● **Exercise**
Give again only those lines from the start of the entries through the line holding "(proof, p. 13)] -/", leaving them as they are.

Records for the exercise section start

/-! ## Registered helper -/

/-- **Sub-goal `helper_shadow_dualMap` of stub `stub_T3_dualPresentation`** (node Hgap, part A-3; wave 6,
lead c5): in a fibred model `(X, h, D, bX, Ψ)` of a Lefschetz link `l` over `Base g`, the homology shadow of
the `k`-th dual attaching circle on the cap is `±A ((l.get k).1)` for a linear automorphism `A` of
`ℤ^{2g}`; in particular it is non-zero if `(l.get k).1 ≠ 0`. [cite: Baykur2006, Thm. 5.1 (proof, p. 13)] -/
theorem helper_shadow_dualMap : ∀ (g : ℕ) (l : List ((Fin g ⊕ Fin g → ℤ) × Bool)) (h : Fin l.length → Literature.Topology.FourManifolds.HandleAttachingMap 3 2 (Literature.Topology.FourManifolds.LefschetzBase.Base g)) (_ : Literature.Topology.FourManifolds.LefschetzBase.IsLefschetzLink g l h) {X : Type} [TopologicalSpace X] [T2Space X] [SecondCountableTopology X] [CompactSpace X] [ChartedSpace (EuclideanHalfSpace 4) X] [IsManifold (𝓡∂ 4) ∞ X] (D : Literature.Topology.FourManifolds.HandleAttachingMap.MultiAttachmentData h (𝓡∂ 4) X) (bX : Literature.Topology.FourManifolds.BoundaryData (𝓡∂ 4) X (𝓡 3)) (Ψ : bX.carrier ≃ₘ⟮𝓡 3, 𝓡 3⟯ (Literature.Topology.FourManifolds.LefschetzBase.bBase g).carrier) (_ : ∀ (y : bX.carrier) (a : ↥(Literature.Topology.FourManifolds.HandleAttachingMap.coresComplement h)), bX.incl y = D.jA a → ∃ c : ℝ, 0 < c ∧ Literature.Topology.FourManifolds.LefschetzBase.w g ((Literature.Topology.FourManifolds.LefschetzBase.bBase g).incl (Ψ y)).1 = (c : ℂ) * Literature.Topology.FourManifolds.LefschetzBase.w g (a : Literature.Topology.FourManifolds.LefschetzBase.Base g).1) (col : (Literature.Topology.FourManifolds.BoundaryManifold.boundaryData 3 (Literature.Topology.FourManifolds.LefschetzBase.Base g)).Collar) (κ δ : ℝ) (hκ : 0 < κ) (hκ1 : κ ≤ 1) (hδ : 0 < δ) (hδ2 : δ ≤ 1 / 2) (k : Fin l.length), (∃ A : (Fin g ⊕ Fin g → ℤ) ≃ₗ[ℤ] (Fin g ⊕ Fin g → ℤ), Literature.Topology.FourManifolds.LefschetzBase.shadow g (Summit.SmoothPoincare4.SmoothPoincare4.Theorems.AcyclicBisectionExists.ModpBraidOrbits.dualMap D bX (Literature.Topology.FourManifolds.LefschetzBase.bBase g) Ψ col κ δ hκ hκ1 hδ hδ2 k).attachingCircle (Summit.SmoothPoincare4.SmoothPoincare4.Theorems.AcyclicBisectionExists.ModpBraidOrbits.dualMap D bX (Literature.Topology.FourManifolds.LefschetzBase.bBase g) Ψ col κ δ hκ hκ1 hδ hδ2 k).continuous_attachingCircle = A (l.get k).1 ∨ Literature.Topology.FourManifolds.LefschetzBase.shadow g (Summit.SmoothPoincare4.SmoothPoincare4.Theorems.AcyclicBisectionExists.ModpBraidOrbits.dualMap D bX (Literature.Topology.FourManifolds.LefschetzBase.bBase g) Ψ col κ δ hκ hκ1 hδ hδ2 k).attachingCircle (Summit.SmoothPoincare4.SmoothPoincare4.Theorems.AcyclicBisectionExists.ModpBraidOrbits.dualMap D bX (Literature.Topology.FourManifolds.LefschetzBase.bBase g) Ψ col κ δ hκ hκ1 hδ hδ2 k).continuous_attachingCircle = -(A (l.get k).1)) ∧ ((l.get k).1 ≠ 0 → Literature.Topology.FourManifolds.LefschetzBase.shadow g (Summit.SmoothPoincare4.SmoothPoincare4.Theorems.AcyclicBisectionExists.ModpBraidOrbits.dualMap D bX (Literature.Topology.FourManifolds.LefschetzBase.bBase g) Ψ col κ δ hκ hκ1 hδ hδ2 k).attachingCircle (Summit.SmoothPoincare4.SmoothPoincare4.Theorems.AcyclicBisectionExists.ModpBraidOrbits.dualMap D bX (Literature.Topology.FourManifolds.LefschetzBase.bBase g) Ψ col κ δ hκ hκ1 hδ hδ2 k).continuous_attachingCircle ≠ 0) := by
  intro g l h hlink X _ _ _ _ _ _ D bX Ψ hpage col κ δ hκ hκ1 hδ hδ2 k
  exact ⟨exists_shadow_dualMap hlink D bX Ψ hpage col κ δ hκ hκ1 hδ hδ2 k,
    shadow_dualMap_ne_zero hlink D bX Ψ hpage col κ δ hκ hκ1 hδ hδ2 k⟩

Records for the exercise section end

● **Solved problem**
/-! ## Registered helper -/

/-- **Sub-goal `helper_shadow_dualMap` of stub `stub_T3_dualPresentation`** (node Hgap, part A-3; wave 6,
lead c5): in a fibred model `(X, h, D, bX, Ψ)` of a Lefschetz link `l` over `Base g`, the homology shadow of
the `k`-th dual attaching circle on the cap is `±A ((l.get k).1)` for a linear automorphism `A` of
`ℤ^{2g}`; in particular it is non-zero if `(l.get k).1 ≠ 0`. [cite: Baykur2006, Thm. 5.1 (proof, p. 13)] -/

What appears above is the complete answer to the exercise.